** Work order **
Of the entries below, return exactly those lines that fall between the one containing "F] [IsNonarchimedeanLocalField F]" and the one containing "[cite: NeukirchANT1999, Ch. IV", the two end lines included.

Stored data
=== Section Start ===

import Literature.NumberTheory.GaloisRepresentations.LocalUnramifiedLevelMaxUnramified
import Literature.NumberTheory.GaloisRepresentations.LocalUnitsUnramifiedFrame
import Literature.AnabelianGeometry.AbsoluteAnabelian.LocalUnramifiedCriterion
import HarnessLib

/-!
# Uniqueness and monotonicity of the unramified levels `F_n = F(ζ_{q^n−1})`: every finite `E ⊆ F^{nr}` IS `F_{[E:F]}`,
# `n ∣ n' ⇒ F_n ≤ F_{n'}`, and the chain `(F_{d·p^k})_k` is a ready-made unramified tower of degrees `d·p^k`

Serre, *Local Fields* (1979), Ch. III §5 Thm. 3 and Ch. IV §4; Neukirch, *Algebraic Number Theory* (1999), Ch. II (7.12)–(7.13):
a local field has exactly ONE unramified extension of each degree `n` inside `F̄`, namely `F_n = F(μ_{q^n−1})`, and `F_n ⊆ F_{n'}` iff
`n ∣ n'`.  The tree has the levels `LocalWeilDatum.unramifiedLevel F n` with `[F_n : F] = n`, `F_n/F` Galois, `F_n ≤ maxUnramified F`, and
the Weil-group description `W_F ∩ G_{F_n} = deg⁻¹(nℤ)` (`fieldSubgroup_unramifiedLevel`); and, for any finite `E` with `I_F ≤ G_E`,
`W_F ∩ G_E = deg⁻¹([E:F]ℤ)` (`fieldSubgroup_iff_dvd_of_absInertia_le`) plus the Galois correspondence through the Weil group
(`mem_iff_forall_fieldSubgroup_smul`).  This file draws the conclusions (characteristic `0`):

* `absInertia_le_galFixing_of_le_maxUnramified` — `E ≤ F^{nr} ⇒ I_F ≤ G_E`; `mem_fieldSubgroup_iff_dvd_deg_of_le_maxUnramified` —
  `W_F ∩ G_E = deg⁻¹([E:F]ℤ)` for finite `E ≤ F^{nr}`;
* ★★ `eq_unramifiedLevel_of_le_maxUnramified` — **a finite `E ≤ F^{nr}` equals `F_{[E:F]}`** (UNIQUENESS of the unramified extension
  of each degree); `eq_unramifiedLevel_of_finrank_eq`;
* ★ `unramifiedLevel_le_of_dvd` — **`n ∣ n' ⇒ F_n ≤ F_{n'}`**; `le_unramifiedLevel_of_finrank_dvd` — a finite `E ≤ F^{nr}` with `[E:F] ∣ n`
  lies in `F_n`;
* ★ `monotone_unramifiedLevel_mul_pow`, `finrank_unramifiedLevel_mul_pow`, `isGalois_unramifiedLevel_mul_pow`,
  `unramifiedLevel_mul_pow_le_maxUnramified`, `eq_unramifiedLevel_mul_pow_of_finrank_eq` — **the chain `E_k := F_{d·p^k}` is a monotone
  tower of finite Galois subextensions of `F^{nr}` with `[E_k : F] = d·p^k`, and every finite `E ≤ F^{nr}` of degree `d·p^e` is `E_e`** —
  exactly the hypotheses `hmono`/`hE`/`hdeg` of the Coleman two-variable files (`LubinTateUnramifiedTowerIwasawaCyclic`,
  `LubinTateColemanTwoVariableTransformCyclicTwo`, …), so the unramified layers of de Shalit's two-variable towers (completions of
  `K(𝔤𝔭̄^{m+1})` at `𝔓 ∣ 𝔭`, unramified of degrees `d·p^{e_m}`) are the `E_{e_m}` and their units transfer by `LubinTateTowerCofinal`.

Everything PROVED (0 sorry, no named facts, no new definitions).

## References

* J.-P. Serre, *Local Fields* (1979), Ch. III §5 Thm. 3; Ch. IV §4 Prop. 16 and Cor. 2. [SerreLocalFields1979]
* J. Neukirch, *Algebraic Number Theory* (1999), Ch. II (7.12)–(7.13); Ch. IV §4. [NeukirchANT1999]
* E. de Shalit, *Iwasawa theory of elliptic curves with complex multiplication* (1987), Ch. I §1.1, Ch. III §1.3. [deShalit1987]
-/

noncomputable section

namespace Literature.NumberTheory.GaloisRepresentations

namespace IsNonarchimedeanLocalField

open Field ValuativeRel LocalWeilDatum Literature.AnabelianGeometry.AbsoluteAnabelian

variable {F : Type} [Field F] [ValuativeRel F] [TopologicalSpace F] [IsNonarchimedeanLocalField F]

/-! ### `E ≤ F^{nr}` ⇒ `I_F ≤ G_E` and `W_F ∩ G_E = deg⁻¹([E:F]ℤ)` -/

/-- **The inertia group fixes every subextension of `F^{nr}`**: `E ≤ maxUnramified F ⇒ I_F ≤ G_E`.
[cite: SerreLocalFields1979, Ch. IV §4 Cor. 2 to Prop. 16] -/
theorem absInertia_le_galFixing_of_le_maxUnramified {E : IntermediateField F (AlgebraicClosure F)} (hE : E ≤ maxUnramified F) :
    absInertia F ≤ galFixing F E := fun _ hσ =>
  (mem_galFixing_iff F).mpr fun x hx => (mem_absInertia_iff_forall_mem_maxUnramified (F := F)).mp hσ x (hE hx)

/-- **`W_F ∩ G_E = deg⁻¹([E:F]ℤ)` for a finite `E ≤ F^{nr}`**: a Weil element fixes `E` iff its degree is a multiple of `[E:F]`.
[cite: NeukirchANT1999, Ch. IV §4] [cite: SerreLocalFields1979, Ch. IV §4 Cor. to Prop. 16] -/
theorem mem_fieldSubgroup_iff_dvd_deg_of_le_maxUnramified [CharZero F] {E : IntermediateField F (AlgebraicClosure F)} [FiniteDimensional F E]
    (hE : E ≤ maxUnramified F) (w : WeilGroup F) :
    w ∈ fieldSubgroup F E ↔ ((Module.finrank F E : ℕ) : ℤ) ∣ WeilGroup.deg w :=
  fieldSubgroup_iff_dvd_of_absInertia_le E (absInertia_le_galFixing_of_le_maxUnramified hE) w

/-! ### Uniqueness of the unramified extension of each degree -/

/-- ★★ **A finite `E ≤ F^{nr}` IS the unramified level of its degree: `E = F_{[E:F]} = F(ζ_{q^{[E:F]}−1})`** (both have Weil subgroup
`deg⁻¹([E:F]ℤ)`, and a finite subextension of `F̄` is recovered from its Weil subgroup, `mem_iff_forall_fieldSubgroup_smul`).
[cite: SerreLocalFields1979, Ch. III §5 Thm. 3] [cite: NeukirchANT1999, Ch. II (7.13)] -/
theorem eq_unramifiedLevel_of_le_maxUnramified [CharZero F] {E : IntermediateField F (AlgebraicClosure F)} [FiniteDimensional F E]
    (hE : E ≤ maxUnramified F) : E = unramifiedLevel F (Module.finrank F E) := by
  have hn : 0 < Module.finrank F E := Module.finrank_pos
  haveI : FiniteDimensional F (unramifiedLevel F (Module.finrank F E)) := (unramifiedLevel_finite_abelian_unramified F hn).1
  refine le_antisymm (fun x hx => ?_) (fun x hx => ?_)
  · rw [mem_iff_forall_fieldSubgroup_smul (unramifiedLevel F (Module.finrank F E))]
    intro w hw
    rw [fieldSubgroup_unramifiedLevel F hn, AbstractCFT.mem_degMultiples_iff, degZ_degHom] at hw
    exact (mem_fieldSubgroup_iff F).mp ((mem_fieldSubgroup_iff_dvd_deg_of_le_maxUnramified hE w).mpr hw) x hx
  · rw [mem_iff_forall_fieldSubgroup_smul E]
    intro w hw
    have hw' : w ∈ fieldSubgroup F (unramifiedLevel F (Module.finrank F E)) := by
      rw [fieldSubgroup_unramifiedLevel F hn, AbstractCFT.mem_degMultiples_iff, degZ_degHom]
      exact (mem_fieldSubgroup_iff_dvd_deg_of_le_maxUnramified hE w).mp hw
    exact (mem_fieldSubgroup_iff F).mp hw' x hx

/-- **`E = F_n` when `[E:F] = n`** (`E ≤ F^{nr}` finite). [cite: SerreLocalFields1979, Ch. III §5 Thm. 3] -/
theorem eq_unramifiedLevel_of_finrank_eq [CharZero F] {E : IntermediateField F (AlgebraicClosure F)} [FiniteDimensional F E]
    (hE : E ≤ maxUnramified F) {n : ℕ} (hn : Module.finrank F E = n) : E = unramifiedLevel F n := by
  rw [← hn]; exact eq_unramifiedLevel_of_le_maxUnramified hE

/-! ### Monotonicity in the divisibility order -/

/-- ★ **`n ∣ n' ⇒ F_n ≤ F_{n'}`** (`0 < n'`): an element fixed by all Weil elements of degree `≡ 0 (mod n)` is fixed by those of degree
`≡ 0 (mod n')`. [cite: NeukirchANT1999, Ch. II (7.13)] [cite: SerreLocalFields1979, Ch. IV §4] -/
theorem unramifiedLevel_le_of_dvd [CharZero F] {n n' : ℕ} (hn' : 0 < n') (hdvd : n ∣ n') : unramifiedLevel F n ≤ unramifiedLevel F n' := by
  have hn : 0 < n := Nat.pos_of_dvd_of_pos hdvd hn'
  haveI : FiniteDimensional F (unramifiedLevel F n) := (unramifiedLevel_finite_abelian_unramified F hn).1
  haveI : FiniteDimensional F (unramifiedLevel F n') := (unramifiedLevel_finite_abelian_unramified F hn').1
  intro x hx
  rw [mem_iff_forall_fieldSubgroup_smul (unramifiedLevel F n')]
  intro w hw
  rw [fieldSubgroup_unramifiedLevel F hn', AbstractCFT.mem_degMultiples_iff, degZ_degHom] at hw
  have hw' : w ∈ fieldSubgroup F (unramifiedLevel F n) := by
    rw [fieldSubgroup_unramifiedLevel F hn, AbstractCFT.mem_degMultiples_iff, degZ_degHom]
    exact (Int.natCast_dvd_natCast.mpr hdvd).trans hw
  exact (mem_fieldSubgroup_iff F).mp hw' x hx

/-- **A finite `E ≤ F^{nr}` with `[E:F] ∣ n` lies in `F_n`** (`0 < n`). [cite: NeukirchANT1999, Ch. II (7.13)] -/
theorem le_unramifiedLevel_of_finrank_dvd [CharZero F] {E : IntermediateField F (AlgebraicClosure F)} [FiniteDimensional F E]
    (hE : E ≤ maxUnramified F) {n : ℕ} (hn : 0 < n) (hdvd : Module.finrank F E ∣ n) : E ≤ unramifiedLevel F n := by
  rw [eq_unramifiedLevel_of_le_maxUnramified hE]
  exact unramifiedLevel_le_of_dvd hn hdvd

/-! ### The tower `E_k = F_{d·p^k}` -/

variable (F)

/-- ★ **The chain `k ↦ F_{d·p^k}` is monotone** (`d ≠ 0`, `p ≠ 0`): the hypothesis `hmono` of the Coleman two-variable files.
[cite: deShalit1987, Ch. III §1.3] -/
theorem monotone_unramifiedLevel_mul_pow [CharZero F] (d p : ℕ) [NeZero d] [NeZero p] :
    Monotone fun k => unramifiedLevel F (d * p ^ k) := by
  refine monotone_nat_of_le_succ fun k => unramifiedLevel_le_of_dvd ?_ (mul_dvd_mul_left d (pow_dvd_pow p k.le_succ))
  exact Nat.pos_of_ne_zero (mul_ne_zero (NeZero.ne d) (pow_ne_zero _ (NeZero.ne p)))

/-- The layers `F_{d·p^k}` are finite over `F`. [cite: SerreLocalFields1979, Ch. IV §4 Cor. to Prop. 16] -/
theorem finiteDimensional_unramifiedLevel_mul_pow (d p : ℕ) [NeZero d] [NeZero p] (k : ℕ) :
    FiniteDimensional F (unramifiedLevel F (d * p ^ k)) :=
  (unramifiedLevel_finite_abelian_unramified F (Nat.pos_of_ne_zero (mul_ne_zero (NeZero.ne d) (pow_ne_zero _ (NeZero.ne p))))).1

/-- The layers `F_{d·p^k}` are Galois over `F`. [cite: SerreLocalFields1979, Ch. IV §4 Cor. to Prop. 16] -/
theorem isGalois_unramifiedLevel_mul_pow (d p : ℕ) [NeZero d] [NeZero p] (k : ℕ) : IsGalois F (unramifiedLevel F (d * p ^ k)) :=
  isGalois_unramifiedLevel F (Nat.pos_of_ne_zero (mul_ne_zero (NeZero.ne d) (pow_ne_zero _ (NeZero.ne p))))

/-- The layers `F_{d·p^k}` lie in `F^{nr}`: the hypothesis `hE`. [cite: SerreLocalFields1979, Ch. IV §4 Cor. 2 to Prop. 16] -/
theorem unramifiedLevel_mul_pow_le_maxUnramified (d p : ℕ) [NeZero d] [NeZero p] (k : ℕ) :
    unramifiedLevel F (d * p ^ k) ≤ maxUnramified F :=
  unramifiedLevel_le_maxUnramified F (Nat.pos_of_ne_zero (mul_ne_zero (NeZero.ne d) (pow_ne_zero _ (NeZero.ne p))))

/-- **`[F_{d·p^k} : F] = d·p^k`**: the hypothesis `hdeg`. [cite: SerreLocalFields1979, Ch. III §5 Thm. 3] -/
theorem finrank_unramifiedLevel_mul_pow (d p : ℕ) [NeZero d] [NeZero p] (k : ℕ) :
    Module.finrank F (unramifiedLevel F (d * p ^ k)) = d * p ^ k :=
  finrank_unramifiedLevel F (Nat.pos_of_ne_zero (mul_ne_zero (NeZero.ne d) (pow_ne_zero _ (NeZero.ne p))))

variable {F}

/-- ★ **Every finite `E ≤ F^{nr}` of degree `d·p^e` is the layer `F_{d·p^e}`** — so the unramified layers of the two-variable tower
(degrees `d·p^{e_m}`) are members of the chain `(F_{d·p^k})_k`, and `LubinTateTowerCofinal` transfers their units.
[cite: SerreLocalFields1979, Ch. III §5 Thm. 3] [cite: deShalit1987, Ch. III §1.3] -/
theorem eq_unramifiedLevel_mul_pow_of_finrank_eq [CharZero F] {E : IntermediateField F (AlgebraicClosure F)} [FiniteDimensional F E]
    (hE : E ≤ maxUnramified F) {d p e : ℕ} (hdeg : Module.finrank F E = d * p ^ e) : E = unramifiedLevel F (d * p ^ e) :=
  eq_unramifiedLevel_of_finrank_eq hE hdeg

end IsNonarchimedeanLocalField

end Literature.NumberTheory.GaloisRepresentations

=== Section End ===

** Answer below **
variable {F : Type} [Field F] [ValuativeRel F] [TopologicalSpace F] [IsNonarchimedeanLocalField F]

/-! ### `E ≤ F^{nr}` ⇒ `I_F ≤ G_E` and `W_F ∩ G_E = deg⁻¹([E:F]ℤ)` -/

/-- **The inertia group fixes every subextension of `F^{nr}`**: `E ≤ maxUnramified F ⇒ I_F ≤ G_E`.
[cite: SerreLocalFields1979, Ch. IV §4 Cor. 2 to Prop. 16] -/
theorem absInertia_le_galFixing_of_le_maxUnramified {E : IntermediateField F (AlgebraicClosure F)} (hE : E ≤ maxUnramified F) :
    absInertia F ≤ galFixing F E := fun _ hσ =>
  (mem_galFixing_iff F).mpr fun x hx => (mem_absInertia_iff_forall_mem_maxUnramified (F := F)).mp hσ x (hE hx)

/-- **`W_F ∩ G_E = deg⁻¹([E:F]ℤ)` for a finite `E ≤ F^{nr}`**: a Weil element fixes `E` iff its degree is a multiple of `[E:F]`.
[cite: NeukirchANT1999, Ch. IV §4] [cite: SerreLocalFields1979, Ch. IV §4 Cor. to Prop. 16] -/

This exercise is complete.